“How culture is made” tells four stories spanning centuries that show how creative collectives have shaped the world — from the Royal Society to Dischord Records to the Guerrilla Girls to my own journey to the metalabel concept.

I won’t regurgitate the piece here, but its main takeaways are three observations about culture creation:

1) Culture isn’t made overnight — it’s created over time and through dialogue.

2) Cultures and subcultures aren’t created through a single moment, they’re created through a catalog of activity.

3) Cultural shifts are often outcomes of collective effort.

Since Ideaspace readers have been with me on the Metalabel journey since the start of the year, I want to go deeper into the thinking behind these realizations.

Culture labels V1

The metalabel idea was born out of a sense of loneliness I felt while pursuing the Creator Economy trap of producing high volumes of content in an attempt to be noticed. As “How culture is made” details, these feelings inspired me to explore forms of collective creation. Those explorations became an essay called “Culture Labels V1” that I never published, but shared privately with creative friends and that organically led to the creation of Metalabel.

I recently re-read that original essay and found several sections that feel especially relevant eighteen months later. (If you’d like to read the entire original first draft, I’m making that raw Google Doc publicly available here.)

In my original draft I theorized that until recently there have been three distinct eras of cultural production:

– Family culture era: Dawn of human history until now. Culture is largely defined by the patriarch and the ancestors of a family. The family’s rules must be followed and justice is handled internally. The family era remains powerful, but began to decline with the growth of individualism somewhere around 1000 AD.

– Religious culture era: Since early humanity, spiritual and metaphysical ideas have guided human cultures. But during the medieval eras the church influenced all aspects of human behavior, from sex to whom you could marry to rising individualism. The church remains a powerful institution for influencing human culture.
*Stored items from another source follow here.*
import Summits.QuantumFields.YangMills.Theorems.BalabanLadderUVSeamRecResponseMomentsPinning
import HarnessLib

/-!
# Crux `UVSeamRec` (stmt-QuantumFields-20043): the v4-F currency implies the v5(α) currency — the plane-resolved femto boundary
# law `FBL6` (∀-exterior, rate `R⁻⁴`) gives the response-moment binder (RM) with ANY `C₁ > 0`

Helper file (`--supports stmt-QuantumFields-20043`) of the stub-helper seat `ym-20043-seam-s2` (lane S-A, gen 2).  Before the
re-cut R86k the ceilings stub was fed by the ∀-exterior law `FBL6 G r a` (`|kerE(plane q x)(η) − p q β| ≤ C₁/depth⁴` for EVERY
exterior; v4-F's `stub_ceilings` via `stub_collar6`).  The v5(α) binder (RM) replaces «every exterior» by β-uniform joint
exponential moments.  This file records, kernel-checked, that the re-cut is a genuine WEAKENING: the old currency implies the
new one with every `C₁ > 0` (`B = C_law/C₁`), hence (with `…CeilingsProductMoments*`, `…CeilingsKernelForm`) the full chain

  `FBL6` ⇒ (RM) ⇒ (PM) ⇒ (AM) ⇒ `MomentBounds6`.

* `responseMoments_of_uniformLaw` — a uniform centre law `|kerE_{x−(R+1),2R+3}(plane q x)(η) − p q β| ≤ A/R⁴` for all
  exteriors on the guards ⇒ the response-moment bound with any `C₁ > 0`, `B = A/C₁` (pointwise; no separation used).
* **`responseMoments_of_fbl6`** — `FBL6 G r a` ⇒ the `hRM` hypothesis of p532025 at unit `a`, range `ℓ₁/5`, reference values
  `p` of the law cut off to `0` where no femto cube exists (so that `|p| ≤ P₀` holds for all `β`), any `C₁ > 0`.
* **`responseMomentsOdd6SU2_of_fbl6`** — at `SU(2)`, fundamental representation: `FBL6` at a unit `a ≤ c·uRec` eventually ⇒
  the registered binder `ResponseMomentsOdd6SU2`.

HONEST FRAMING: an implication between two OPEN currencies of a CONDITIONAL chain (the ∀-exterior law is itself suspect as an
engine target, lead g7 evidence #50); nothing of E0′ is proved; not a gap, not Clay.

References: none beyond the tree.
-/

set_option autoImplicit false

noncomputable section

open MeasureTheory Filter Topology Finset
open Literature.MathematicalPhysics.QuantumFieldTheory (GaugeConfig wilsonMeasure isProbabilityMeasure_wilsonMeasure
  LatticeRep)
open Literature.MathematicalPhysics.QuantumLattice
open Literature.Probability.LatticeModels
open Summit.QuantumFields.YangMills.Cruxes.OSLegsFromFemtoAndGap.DlrCollarTransfer
open Summit.QuantumFields.YangMills.Cruxes.UVSeamRec.TemperedResponse (continuous_kerE_plane abs_kerE_plane_le)

namespace Summit.QuantumFields.YangMills.Cruxes.UVSeamRec.ResponsePinning

variable {G : Type} [Group G] [TopologicalSpace G] [IsTopologicalGroup G] [CompactSpace G]
  [MeasurableSpace G] [BorelSpace G] (r : LatticeRep G) (a : ℝ → ℝ)

/-! ## §1 A uniform centre law gives the response-moment bound with any `C₁ > 0` -/

/-- **Uniform law ⇒ response moments.**  If for `β ≥ β₁`, `1 ≤ R`, `R·a β ≤ ℓ`, every orientation `q.1 < q.2`, site `x` and
EVERY exterior `η` the radius-`R+1` response obeys `|kerE_{x−(R+1),2R+3}(plane q x)(η) − p q β| ≤ A/R⁴`, then for every
`C₁ > 0` the joint exponential response moments are bounded with `B = A/C₁` — on every odd torus, for every family (no
separation is needed) and every index set `T`. [folklore] -/
theorem responseMoments_of_uniformLaw {A β₁ ℓ : ℝ} {p : Fin 4 × Fin 4 → ℝ → ℝ}
    (hlaw : ∀ β : ℝ, β₁ ≤ β → ∀ R : ℕ, 1 ≤ R → (R : ℝ) * a β ≤ ℓ →
      ∀ (q : Fin 4 × Fin 4) (x : Fin 4 → ℤ), q.1 < q.2 → ∀ η : LGConfig 4 G,
        |kerE G r β (fun k => x k - (R + 1)) (2 * R + 3) η (plane G r q x) - p q β| ≤ A / (R : ℝ) ^ 4)
    {C₁ : ℝ} (hC₁ : 0 < C₁) :
    ∀ β : ℝ, β₁ ≤ β → ∀ (L n : ℕ) (q : Fin n → Fin 4 × Fin 4) (x : Fin n → (Fin 4 → ℤ)) (R : ℕ),
      (∀ i, (q i).1 < (q i).2) → 1 ≤ R → (R : ℝ) * a β ≤ ℓ → 4 * R + 8 ≤ L →
      (∀ i j : Fin n, i ≠ j → ∃ k : Fin 4,
        (2 * (R : ℤ) + 4) ≤ |((((x i k - x j k : ℤ) : ZMod (2 * L + 1))).valMinAbs : ℤ)|) →
      ∀ T : Finset (Fin n),
        torusE G r β L (fun U => Real.exp (∑ i ∈ T, (R : ℝ) ^ 4 / C₁ *
          |kerE G r β (fun k => x i k - (R + 1)) (2 * R + 3) U (plane G r (q i) (x i)) - p (q i) β|)) ≤
          Real.exp (A / C₁ * T.card) := by
  intro β hβ L n q x R hq hR hRa _hRL _hsep T
  have hR0 : (0 : ℝ) < R := by exact_mod_cast (show 0 < R by omega)
  have hpt : ∀ U : LGConfig 4 G, Real.exp (∑ i ∈ T, (R : ℝ) ^ 4 / C₁ *
      |kerE G r β (fun k => x i k - (R + 1)) (2 * R + 3) U (plane G r (q i) (x i)) - p (q i) β|) ≤
        Real.exp (A / C₁ * T.card) := fun U => by
    refine Real.exp_le_exp.2 ?_
    have hterm : ∀ i ∈ T, (R : ℝ) ^ 4 / C₁ *
        |kerE G r β (fun k => x i k - (R + 1)) (2 * R + 3) U (plane G r (q i) (x i)) - p (q i) β| ≤ A / C₁ := by
      intro i _
      calc (R : ℝ) ^ 4 / C₁ * |kerE G r β (fun k => x i k - (R + 1)) (2 * R + 3) U (plane G r (q i) (x i)) - p (q i) β|
          ≤ (R : ℝ) ^ 4 / C₁ * (A / (R : ℝ) ^ 4) :=
            mul_le_mul_of_nonneg_left (hlaw β hβ R hR hRa (q i) (x i) (hq i) U) (by positivity)
        _ = A / C₁ := by field_simp
    calc ∑ i ∈ T, (R : ℝ) ^ 4 / C₁ *
          |kerE G r β (fun k => x i k - (R + 1)) (2 * R + 3) U (plane G r (q i) (x i)) - p (q i) β|
        ≤ ∑ i ∈ T, A / C₁ := Finset.sum_le_sum hterm
      _ = A / C₁ * T.card := by rw [Finset.sum_const, nsmul_eq_mul]; ring
  calc _ ≤ torusE G r β L (fun _ => Real.exp (A / C₁ * T.card)) :=
        torusE_mono r β L (Real.continuous_exp.comp (continuous_finsetSum T fun i _ =>
          continuous_const.mul ((continuous_kerE_plane r β _ _ (q i) (x i)).sub continuous_const).abs))
          continuous_const hpt
    _ = Real.exp (A / C₁ * T.card) := torusE_const r β L _

/-! ## §2 `FBL6` ⇒ (RM) -/

/-- **The plane-resolved femto boundary law implies the response-moment binder, with any `C₁ > 0`.**  `FBL6 G r a` (witnesses
`C_law ≥ 0`, `β₁`, `ℓ₁ > 0`, `p`) ⇒ the `hRM` hypothesis of p532025 `momentBounds6_of_responseMoments` at unit `a` with range
`ℓ₁/5`, threshold `β₁`, `B = C_law/C₁`, and BOUNDED reference values `p' q β := p q β` if `3·a β ≤ ℓ₁` (a femto cube of side `3`
exists, which pins `|p q β| ≤ sup|plane| + C_law/16`) and `0` otherwise (where (RM)'s guard is void anyway).  Mechanism: the
centre of the radius-`R+1` cube has depth `R+2`; `(2R+3)·a β ≤ 5R·a β ≤ ℓ₁` when `a β ≥ 0` (trivial when `a β < 0`); §1.
[folklore] -/
theorem responseMoments_of_fbl6 (h : FBL6 G r a) {C₁ : ℝ} (hC₁ : 0 < C₁) :
    ∃ (B β₁ ℓ P₀ : ℝ) (p : Fin 4 × Fin 4 → ℝ → ℝ), 0 < ℓ ∧ (∀ q β, |p q β| ≤ P₀) ∧
      ∀ β : ℝ, β₁ ≤ β → ∀ (L n : ℕ) (q : Fin n → Fin 4 × Fin 4) (x : Fin n → (Fin 4 → ℤ)) (R : ℕ),
        (∀ i, (q i).1 < (q i).2) → 1 ≤ R → (R : ℝ) * a β ≤ ℓ → 4 * R + 8 ≤ L →
        (∀ i j : Fin n, i ≠ j → ∃ k : Fin 4,
          (2 * (R : ℤ) + 4) ≤ |((((x i k - x j k : ℤ) : ZMod (2 * L + 1))).valMinAbs : ℤ)|) →
        ∀ T : Finset (Fin n),
          torusE G r β L (fun U => Real.exp (∑ i ∈ T, (R : ℝ) ^ 4 / C₁ *
            |kerE G r β (fun k => x i k - (R + 1)) (2 * R + 3) U (plane G r (q i) (x i)) - p (q i) β|)) ≤
            Real.exp (B * T.card) := by
  classical
  obtain ⟨C, β₁, ℓ₁, p, hℓ₁, hC, H⟩ := h
  obtain ⟨CA, hCA⟩ := exists_abs_plane_le (G := G) r
  have hCA0 : 0 ≤ CA := (abs_nonneg _).trans (hCA (0, 1) 0 (fun _ => 1))
  -- cut-off reference values
  let p' : Fin 4 × Fin 4 → ℝ → ℝ := fun q β => if β₁ ≤ β ∧ 3 * a β ≤ ℓ₁ ∧ q.1 < q.2 then p q β else 0
  have hp' : ∀ q β, |p' q β| ≤ CA + C / 16 := by
    intro q β
    by_cases hc : β₁ ≤ β ∧ 3 * a β ≤ ℓ₁ ∧ q.1 < q.2
    · simp only [p', if_pos hc]
      -- the cube of side `3` around the origin (radius `R₀ + 1`, `R₀ = 0`): centre depth `2`, femto since `3·a β ≤ ℓ₁`
      obtain ⟨R₀, hR₀⟩ : ∃ R₀ : ℕ, R₀ = 0 := ⟨0, rfl⟩
      have hd : 2 ≤ depth (fun k => (0 : Fin 4 → ℤ) k - (R₀ + 1)) (2 * R₀ + 3) 0 := by rw [depth_centred]; omega
      have h3 : ((2 * R₀ + 3 : ℕ) : ℝ) * a β ≤ ℓ₁ := by rw [hR₀]; push_cast; linarith [hc.2.1]
      have hlaw := H β hc.1 (fun k => (0 : Fin 4 → ℤ) k - (R₀ + 1)) (2 * R₀ + 3) h3 (fun _ => 1) q 0 hc.2.2 hd
      have hker := abs_kerE_plane_le r β (fun k => (0 : Fin 4 → ℤ) k - (R₀ + 1)) (2 * R₀ + 3) q 0 hCA (fun _ => 1)
      rw [depth_centred] at hlaw
      have h16 : C / ((R₀ + 2 : ℕ) : ℝ) ^ 4 = C / 16 := by rw [hR₀]; norm_num
      rw [h16] at hlaw
      have := abs_sub_abs_le_abs_sub (p q β)
        (kerE G r β (fun k => (0 : Fin 4 → ℤ) k - (R₀ + 1)) (2 * R₀ + 3) (fun _ => 1) (plane G r q 0))
      rw [abs_sub_comm] at hlaw
      linarith
    · simp only [p', if_neg hc, abs_zero]; positivity
  refine ⟨C / C₁, β₁, ℓ₁ / 5, CA + C / 16, p', by positivity, hp', ?_⟩
  -- the uniform law on the guards of (RM), for the cut-off reference values
  refine responseMoments_of_uniformLaw r a (A := C) (β₁ := β₁) (ℓ := ℓ₁ / 5) (p := p') ?_ hC₁
  intro β hβ R hR hRa q x hq η
  have hR1 : (1 : ℝ) ≤ R := by exact_mod_cast hR
  -- the side-(2R+3) cube is femto: `(2R+3)·a β ≤ ℓ₁`
  have hside : ((2 * R + 3 : ℕ) : ℝ) * a β ≤ ℓ₁ := by
    rcases le_or_gt 0 (a β) with ha | ha
    · push_cast; nlinarith
    · have : ((2 * R + 3 : ℕ) : ℝ) * a β ≤ 0 :=
        mul_nonpos_of_nonneg_of_nonpos (by positivity) ha.le
      linarith
  have h3 : 3 * a β ≤ ℓ₁ := by
    rcases le_or_gt 0 (a β) with ha | ha
    · nlinarith
    · linarith [mul_neg_of_pos_of_neg (by norm_num : (0 : ℝ) < 3) ha]
  have hc : β₁ ≤ β ∧ 3 * a β ≤ ℓ₁ ∧ q.1 < q.2 := ⟨hβ, h3, hq⟩
  have hp'eq : p' q β = p q β := by simp only [p', if_pos hc]
  rw [hp'eq]
  have hd : 2 ≤ depth (fun k => x k - (R + 1)) (2 * R + 3) x := by rw [depth_centred]; omega
  refine (H β hβ _ _ hside η q x hq hd).trans ?_
  rw [depth_centred]
  have hR0 : (0 : ℝ) < R := by linarith
  refine div_le_div_of_nonneg_left hC (by positivity) ?_
  have h1 : (R : ℝ) ≤ ((R + 2 : ℕ) : ℝ) := by push_cast; linarith
  gcongr

/-! ## §3 At `SU(2)`, fundamental representation: `FBL6` in a window to the unit of record ⇒ the registered binder -/

section Named

open Summit.QuantumFields.YangMills.Cruxes.UVSeamRec.ResponseMomentsDefs (ResponseMomentsOdd6SU2)

/-- **v4-F's currency implies v5(α)'s.**  For `SU(2)` (Borel structure) in the fundamental representation: the plane-resolved
femto boundary law `FBL6` at some unit `a ≤ c·uRec` eventually (`c > 0`) implies the registered response-moment binder
`ResponseMomentsOdd6SU2` (with `C₁ = 1`). [folklore] -/
theorem responseMomentsOdd6SU2_of_fbl6 {a : ℝ → ℝ} {c : ℝ} (hc : 0 < c)
    (hle : ∀ᶠ β in atTop, a β ≤ c * Transport.uRec β)
    (h : letI : MeasurableSpace (Matrix.specialUnitaryGroup (Fin 2) ℂ) := borel _
      haveI : BorelSpace (Matrix.specialUnitaryGroup (Fin 2) ℂ) := ⟨rfl⟩
      FBL6 (Matrix.specialUnitaryGroup (Fin 2) ℂ) (fundamentalLatticeRep 2) a) :
    ResponseMomentsOdd6SU2 := by
  letI : MeasurableSpace (Matrix.specialUnitaryGroup (Fin 2) ℂ) := borel _
  haveI : BorelSpace (Matrix.specialUnitaryGroup (Fin 2) ℂ) := ⟨rfl⟩
  obtain ⟨B, β₁, ℓ, P₀, p, hℓ, hp, hRM⟩ := responseMoments_of_fbl6 (fundamentalLatticeRep 2) a h one_pos
  exact ⟨a, c, 1, B, β₁, ℓ, P₀, p, hc, hle, hℓ, one_pos, hp, hRM⟩

end Named

end Summit.QuantumFields.YangMills.Cruxes.UVSeamRec.ResponsePinning

end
– Market culture era: From the dawn of capitalism to today, markets have been the increasingly primary means of setting, reinforcing, and changing culture. In the market era, culture is shaped by what gets sold and how it gets sold, though the outcomes are largely defined by who owns the markets and the amounts of capital behind them.

In both the clan and religious eras, cultural norms were frequently not-optional and imposed upon others. In the market era, cultural norms are based more often on preferences rather than coercion. However the choice of preferences was (and in many places still is) set by overseeing institutions of various kinds — companies, governments, and so on.

The power of the first two cultural eras (and also the third, but less so) is that living participants weren’t present for their genesis creation. Familial and religious customs are established contexts that we enter as babies and that give our worlds shape and form. This gives them immense power — a kind of magic.

The market culture era began to change this. Power moved away from institutions and towards attractive demographics, marketable sub-groups, and what the customer says is right. Because the market was largely controlled by the same classes as the previous cultural eras, the changes brought about by the market culture era were significant, but still limited compared to the era we find ourselves in today.

The internet culture era

In contrast to these past eras of cultural creation, I theorized that we’ve entered a new internet culture era. Quoting again:

In the new internet culture era we get a mishmash of all previous cultural production eras rolled together, with an extraordinary technical layer that turns them into something fundamentally new.

The magic of internet culture isn’t in its permanence or connection to the past, it’s the opposite: the magic of internet culture is that it’s changing, always, right in front of us. In the internet culture era we are the wizards behind the curtain. Our attitude towards culture and how much of it we see is entirely different than in the past. We can’t help but to see internet culture as well as see through it.

While new, the internet culture era shares many similarities to our past:

– Like the family culture era, internet culture is often created and defined within siloed groups with a key leader — not unlike a patriarch — guiding and inspiring the action within.

– Like the religious culture era, internet culture is often top-down and imposed on the populace by major tech platforms seeking to establish technical and social canon. Their choices create the lived reality we experience on the web.

– Like the market culture era, internet culture is primarily driven by populist ideas. What gets the most upvotes and likes is what gets attention. Most platforms function as, in effect, cultural marketplaces where products, ideas, and norms are voted on, pantomimed, and manifested by the public.

Where the internet culture era takes these norms and institutions further is opening up who gets to decide what’s in the market, and by redefining what the market itself is and what forms are dominant within it.

Each era has its distinct set of norms, challenges, and forms. In the internet culture era, a new set of forms are taking shape:

In the internet culture era our new institutions are still being formed, but what’s become clear is that our primary challenge today is sifting through all the ideas, cultural norms, and potential paths forward made possible by the web. This has made the curator (or the aggregator) an increasingly powerful form. More and more these curators are using a new format to promote their work: a form I call the culture label.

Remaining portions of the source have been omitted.